/-
Copyright (c) 2026 the pub-hodgecm-mathlib formalisation cell (harness21).  Prover seat hodgecm-mathlib-R90-C14-p01 (g0), R90-TF section S8 «ContSpec-n½» (dealer R90-CS-plan (g2),
S8-R17 (6); TWIN-DAG v1 §A #5 part 1, 2026-09-04), h413 = `stmt-HodgeConjecture-24833`: the `U(2,1)` ∕ PAIR-currency twin of ★ `K2E1ChiEisensteinBallPackageCMTwo` (X1_χ §2b) — the
per-ball MEROMORPHIC PACKAGE of the `(χ₁, χ₂)`-Eisenstein series `E(f_z^φ)` on `U(2,1)_{L∕L⁺}`.
-/
import Summits.HodgeConjecture.HodgeConjecture.Theorems.K2E1ChiEisensteinDataCMThree                -- ★ row 6 (this seat, p862005): `exists_chiPair_constantTerm_data_cm_three`
import Summits.HodgeConjecture.HodgeConjecture.Theorems.K2E1ChiEisensteinMeromorphicExportsU2      -- ★ X1_χ §1 ED. 2 (K2E1-p14), rank-free: `exists_chi_xSystem_byproducts'`
import Summits.HodgeConjecture.HodgeConjecture.Theorems.K2E1ChiUniquenessHunqCMThree              -- ★ TWIN #3b (K2E1-p16, p861855): `hunq_chi_cm_three`
import Summits.HodgeConjecture.HodgeConjecture.Theorems.K2E1ChiEisensteinHeckeMatrixU2             -- ★ row 10 (M, its `N = 3` print): `integral_mul_eisensteinSeriesU_flatSectionU_eq_cm_three`
import Summits.HodgeConjecture.HodgeConjecture.Theorems.K2E1SphericalEisensteinSolvesXSystemU3Head -- ★ `quotFun_inv_smul_toAutomorphicQuotient_three` (the a.e. transport of the eigen-equation)
import Summits.HodgeConjecture.HodgeConjecture.Theorems.K2E1SphericalEisensteinMeromorphicExportsU3 -- ★ X1₃ (template): `hK1_cm_three`, `measurePreserving_rightShift_of_unfolding`, U3 suppliers
import HarnessLib

/-!
# h413 ∕ Track B «K2-LIT» ∕ R90-TF S8 — `K2E1ChiEisensteinBallPackageCMThree` (X1_χ §2b at `N = 3`, TWIN-DAG v1 §A #5 part 1): THE PER-BALL MEROMORPHIC PACKAGE OF THE `(χ₁, χ₂)`
# EISENSTEIN SERIES `E(f_z^φ)` ON `U(2,1)_{L∕L⁺}` — `v_X` (the continued `[E(f_z^φ)]`) and `cc` (the continued SCATTERING COORDINATES of `(ν𝓕)⁻¹·M(z)φ` in the basis `φ′_j`) MEROMORPHIC
# on `ball 0 (n+2)`, hypothesis-first on the ball's convolution data (binders) and ONE scalar-action letter `hS1`

Cell `pub/hodgecm-mathlib`, crux h413 = `stmt-HodgeConjecture-24833`, route of record `HCCMUnconditional`; programme R90-TF, section S8 (dealer R90-CS-plan (g2), S8-R17 (6), R90 bus
2026-09-04T16:41:27Z; TWIN-DAG v1 `K2/K2E1-p16/g2/TWIN-DAG.v1.K2E1-p16-g2.md` fdfe4481de4f802d §A #5).  Prover seat `hodgecm-mathlib-R90-C14-p01` (g0).  THEOREMS ONLY (no `def`, no `instance`,
no `notation`, no named-fact hypothesis, no `sorry`); lane `--kind proof --supports stmt-HodgeConjecture-24833 --as helper` (count-neutral).  Closes no socket.

WHAT CHANGES AT `N = 3` (w.r.t. ★ `K2E1ChiEisensteinBallPackageCMTwo.exists_chi_ball_package_cm_two_of_letters`).  (i) PAIR currency (ruling S8-R10 (b), ★ D-S8-3): the section `φ` is a
continuous bounded `(χ₁, χ₂)`-section with `χ₂` AUTOMORPHIC (bare predicate ★ `IsChiSectionPair`, left-`G(F)`-invariance of `E(f_z^φ)` through ★ row 4b's index-free
`eisensteinSeriesU_flatSectionU_quotientSubgroup_mul_of_borelU_invariant` fed by ★ `IsChiSectionPair.toAdelic_mul`), the columns `φ′_j` are `(χ₁′, χ₂′)`-sections (`χ₂′` automorphic; in the
consumer's hands the Weyl pair `(reflectChar c χ₁, χ₂)` of ★ row 4a).  (ii) `2ρ_B = 2`: Godement part `{2 < Re}`, columns `[f^{φ′_j}_{2−z}]`, `φ̃_z·H^{z−2}`, weight `k = n + 4`, and the ball
index `n` is POSITIVE (`hn : 0 < n`, so that `ball 0 (n+2) ∩ {2 < Re}` is non-empty — the binder of ★ `hunq_chi_cm_three`).  (iii) No trace-zero datum `δ`.  (iv) K2's letter at the levels
`(a, κ_i a)` is the letter-free ★ `hK1_cm_three` (closer₃ ED. 2, `m = 1`).  Everything else is the ★ `N = 2` proof line by line: ★ row 6 for `α₁, col, L, eX, hα₁d, hL, hLinj, hsolC`; `hsolT`
from `hS1` through ★ `integral_mul_eisensteinSeriesU_flatSectionU_eq_cm_three`, `E(c•f) = c•E(f)` and the a.e. transport; `hδL` (★ rank-generic `exists_ae_norm_deltaShift_le_of_ae_eq_mul_cpow`,
`Re(2 − z) ≤ 0`); ★ `hunq_chi_cm_three` (`Q := 0`); then ★ rank-free `exists_chi_xSystem_byproducts'` (`σ₀ = 2`).  NOT HERE (honest): the scalar pieces (R4) and the Scalar∕Eigen sequels
(#5 parts 2–3).

THE MATHEMATICS [BernsteinLapid2019, Thm 2.3, §4 Claims 1–5, p. 10, §7; MoeglinWaldspurger1995, IV.1.8–IV.1.9] — as in the `N = 2` file.  INPUT (binders): the ball's convolution data
`(I, i₀, η, a, κ, T)` with exactly the consumed clauses (`hη hconv hh1 hcov hκ hcmp hι hT hpack`, ★ `N = 3` suppliers' shapes); the section data of ★ row 6; ONE LETTER `hS1` (the
self-convolutions `h_i = S_{η_i}η_i` act on the flat sections `f_z^φ`, `2 < Re z`, by their spherical transforms `ĥ_i(z) = ∫ h_i·H^z dν_G`).  OUTPUT: the co-discrete dense open
`U ⊆ ball 0 (n+2)`, `v_X : ℂ → 𝓗_k(𝔛)` and `cc : ℂ → ℂ^{ι′}` HOLOMORPHIC on `U` and MEROMORPHIC on the ball, with on `U` the eigen-equations, the α-SYSTEM `cnst_N(ι v_X(z)) = α₁(z) + L(z)(cc z)`
and UNIQUENESS, and on `U ∩ {2 < Re}` the Godement agreement `v_X(z) =ᵐ [E(f_z^φ)]`, `cc z = bX z`.
HONEST LABEL: HC_CM is proved only modulo the 7 printed citations (2 remaining named inputs: hLiu418 = `stmt-HodgeConjecture-24832`, h413 = `stmt-HodgeConjecture-24833`) until rung 0
closes; count-neutral helper, closes no socket; the letter `hS1` is NOT proved here.

## References
* [BernsteinLapid2019] J. Bernstein, E. Lapid, *On the meromorphic continuation of Eisenstein series*, J. Amer. Math. Soc. 37 (2024) (arXiv:1911.02342), Thm 2.3, §4, §7.
* [MoeglinWaldspurger1995] C. Mœglin, J.-L. Waldspurger, *Spectral Decomposition and Eisenstein Series* (1995), II.1.7, IV.1.8–IV.1.9.
* [Rogawski1990] J. D. Rogawski, *Automorphic Representations of Unitary Groups in Three Variables*, Ann. of Math. Stud. 123 (1990), §13.9 p. 229.
-/

set_option autoImplicit false
-- the mandated namespace repeats `HodgeConjecture.HodgeConjecture`, as in every `Theorems/*.lean` of this sub-problem
set_option linter.dupNamespace false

→ **What is being asked**
Set down the records again in full. Match them exactly.

→ **Expected answer**
/-
Copyright (c) 2026 the pub-hodgecm-mathlib formalisation cell (harness21).  Prover seat hodgecm-mathlib-R90-C14-p01 (g0), R90-TF section S8 «ContSpec-n½» (dealer R90-CS-plan (g2),
S8-R17 (6); TWIN-DAG v1 §A #5 part 1, 2026-09-04), h413 = `stmt-HodgeConjecture-24833`: the `U(2,1)` ∕ PAIR-currency twin of ★ `K2E1ChiEisensteinBallPackageCMTwo` (X1_χ §2b) — the
per-ball MEROMORPHIC PACKAGE of the `(χ₁, χ₂)`-Eisenstein series `E(f_z^φ)` on `U(2,1)_{L∕L⁺}`.
-/
import Summits.HodgeConjecture.HodgeConjecture.Theorems.K2E1ChiEisensteinDataCMThree                -- ★ row 6 (this seat, p862005): `exists_chiPair_constantTerm_data_cm_three`
import Summits.HodgeConjecture.HodgeConjecture.Theorems.K2E1ChiEisensteinMeromorphicExportsU2      -- ★ X1_χ §1 ED. 2 (K2E1-p14), rank-free: `exists_chi_xSystem_byproducts'`
import Summits.HodgeConjecture.HodgeConjecture.Theorems.K2E1ChiUniquenessHunqCMThree              -- ★ TWIN #3b (K2E1-p16, p861855): `hunq_chi_cm_three`
import Summits.HodgeConjecture.HodgeConjecture.Theorems.K2E1ChiEisensteinHeckeMatrixU2             -- ★ row 10 (M, its `N = 3` print): `integral_mul_eisensteinSeriesU_flatSectionU_eq_cm_three`
import Summits.HodgeConjecture.HodgeConjecture.Theorems.K2E1SphericalEisensteinSolvesXSystemU3Head -- ★ `quotFun_inv_smul_toAutomorphicQuotient_three` (the a.e. transport of the eigen-equation)
import Summits.HodgeConjecture.HodgeConjecture.Theorems.K2E1SphericalEisensteinMeromorphicExportsU3 -- ★ X1₃ (template): `hK1_cm_three`, `measurePreserving_rightShift_of_unfolding`, U3 suppliers
import HarnessLib

/-!
# h413 ∕ Track B «K2-LIT» ∕ R90-TF S8 — `K2E1ChiEisensteinBallPackageCMThree` (X1_χ §2b at `N = 3`, TWIN-DAG v1 §A #5 part 1): THE PER-BALL MEROMORPHIC PACKAGE OF THE `(χ₁, χ₂)`
# EISENSTEIN SERIES `E(f_z^φ)` ON `U(2,1)_{L∕L⁺}` — `v_X` (the continued `[E(f_z^φ)]`) and `cc` (the continued SCATTERING COORDINATES of `(ν𝓕)⁻¹·M(z)φ` in the basis `φ′_j`) MEROMORPHIC
# on `ball 0 (n+2)`, hypothesis-first on the ball's convolution data (binders) and ONE scalar-action letter `hS1`

Cell `pub/hodgecm-mathlib`, crux h413 = `stmt-HodgeConjecture-24833`, route of record `HCCMUnconditional`; programme R90-TF, section S8 (dealer R90-CS-plan (g2), S8-R17 (6), R90 bus
2026-09-04T16:41:27Z; TWIN-DAG v1 `K2/K2E1-p16/g2/TWIN-DAG.v1.K2E1-p16-g2.md` fdfe4481de4f802d §A #5).  Prover seat `hodgecm-mathlib-R90-C14-p01` (g0).  THEOREMS ONLY (no `def`, no `instance`,
no `notation`, no named-fact hypothesis, no `sorry`); lane `--kind proof --supports stmt-HodgeConjecture-24833 --as helper` (count-neutral).  Closes no socket.

WHAT CHANGES AT `N = 3` (w.r.t. ★ `K2E1ChiEisensteinBallPackageCMTwo.exists_chi_ball_package_cm_two_of_letters`).  (i) PAIR currency (ruling S8-R10 (b), ★ D-S8-3): the section `φ` is a
continuous bounded `(χ₁, χ₂)`-section with `χ₂` AUTOMORPHIC (bare predicate ★ `IsChiSectionPair`, left-`G(F)`-invariance of `E(f_z^φ)` through ★ row 4b's index-free
`eisensteinSeriesU_flatSectionU_quotientSubgroup_mul_of_borelU_invariant` fed by ★ `IsChiSectionPair.toAdelic_mul`), the columns `φ′_j` are `(χ₁′, χ₂′)`-sections (`χ₂′` automorphic; in the
consumer's hands the Weyl pair `(reflectChar c χ₁, χ₂)` of ★ row 4a).  (ii) `2ρ_B = 2`: Godement part `{2 < Re}`, columns `[f^{φ′_j}_{2−z}]`, `φ̃_z·H^{z−2}`, weight `k = n + 4`, and the ball
index `n` is POSITIVE (`hn : 0 < n`, so that `ball 0 (n+2) ∩ {2 < Re}` is non-empty — the binder of ★ `hunq_chi_cm_three`).  (iii) No trace-zero datum `δ`.  (iv) K2's letter at the levels
`(a, κ_i a)` is the letter-free ★ `hK1_cm_three` (closer₃ ED. 2, `m = 1`).  Everything else is the ★ `N = 2` proof line by line: ★ row 6 for `α₁, col, L, eX, hα₁d, hL, hLinj, hsolC`; `hsolT`
from `hS1` through ★ `integral_mul_eisensteinSeriesU_flatSectionU_eq_cm_three`, `E(c•f) = c•E(f)` and the a.e. transport; `hδL` (★ rank-generic `exists_ae_norm_deltaShift_le_of_ae_eq_mul_cpow`,
`Re(2 − z) ≤ 0`); ★ `hunq_chi_cm_three` (`Q := 0`); then ★ rank-free `exists_chi_xSystem_byproducts'` (`σ₀ = 2`).  NOT HERE (honest): the scalar pieces (R4) and the Scalar∕Eigen sequels
(#5 parts 2–3).

THE MATHEMATICS [BernsteinLapid2019, Thm 2.3, §4 Claims 1–5, p. 10, §7; MoeglinWaldspurger1995, IV.1.8–IV.1.9] — as in the `N = 2` file.  INPUT (binders): the ball's convolution data
`(I, i₀, η, a, κ, T)` with exactly the consumed clauses (`hη hconv hh1 hcov hκ hcmp hι hT hpack`, ★ `N = 3` suppliers' shapes); the section data of ★ row 6; ONE LETTER `hS1` (the
self-convolutions `h_i = S_{η_i}η_i` act on the flat sections `f_z^φ`, `2 < Re z`, by their spherical transforms `ĥ_i(z) = ∫ h_i·H^z dν_G`).  OUTPUT: the co-discrete dense open
`U ⊆ ball 0 (n+2)`, `v_X : ℂ → 𝓗_k(𝔛)` and `cc : ℂ → ℂ^{ι′}` HOLOMORPHIC on `U` and MEROMORPHIC on the ball, with on `U` the eigen-equations, the α-SYSTEM `cnst_N(ι v_X(z)) = α₁(z) + L(z)(cc z)`
and UNIQUENESS, and on `U ∩ {2 < Re}` the Godement agreement `v_X(z) =ᵐ [E(f_z^φ)]`, `cc z = bX z`.
HONEST LABEL: HC_CM is proved only modulo the 7 printed citations (2 remaining named inputs: hLiu418 = `stmt-HodgeConjecture-24832`, h413 = `stmt-HodgeConjecture-24833`) until rung 0
closes; count-neutral helper, closes no socket; the letter `hS1` is NOT proved here.

## References
* [BernsteinLapid2019] J. Bernstein, E. Lapid, *On the meromorphic continuation of Eisenstein series*, J. Amer. Math. Soc. 37 (2024) (arXiv:1911.02342), Thm 2.3, §4, §7.
* [MoeglinWaldspurger1995] C. Mœglin, J.-L. Waldspurger, *Spectral Decomposition and Eisenstein Series* (1995), II.1.7, IV.1.8–IV.1.9.
* [Rogawski1990] J. D. Rogawski, *Automorphic Representations of Unitary Groups in Three Variables*, Ann. of Math. Stud. 123 (1990), §13.9 p. 229.
-/

set_option autoImplicit false
-- the mandated namespace repeats `HodgeConjecture.HodgeConjecture`, as in every `Theorems/*.lean` of this sub-problem
set_option linter.dupNamespace false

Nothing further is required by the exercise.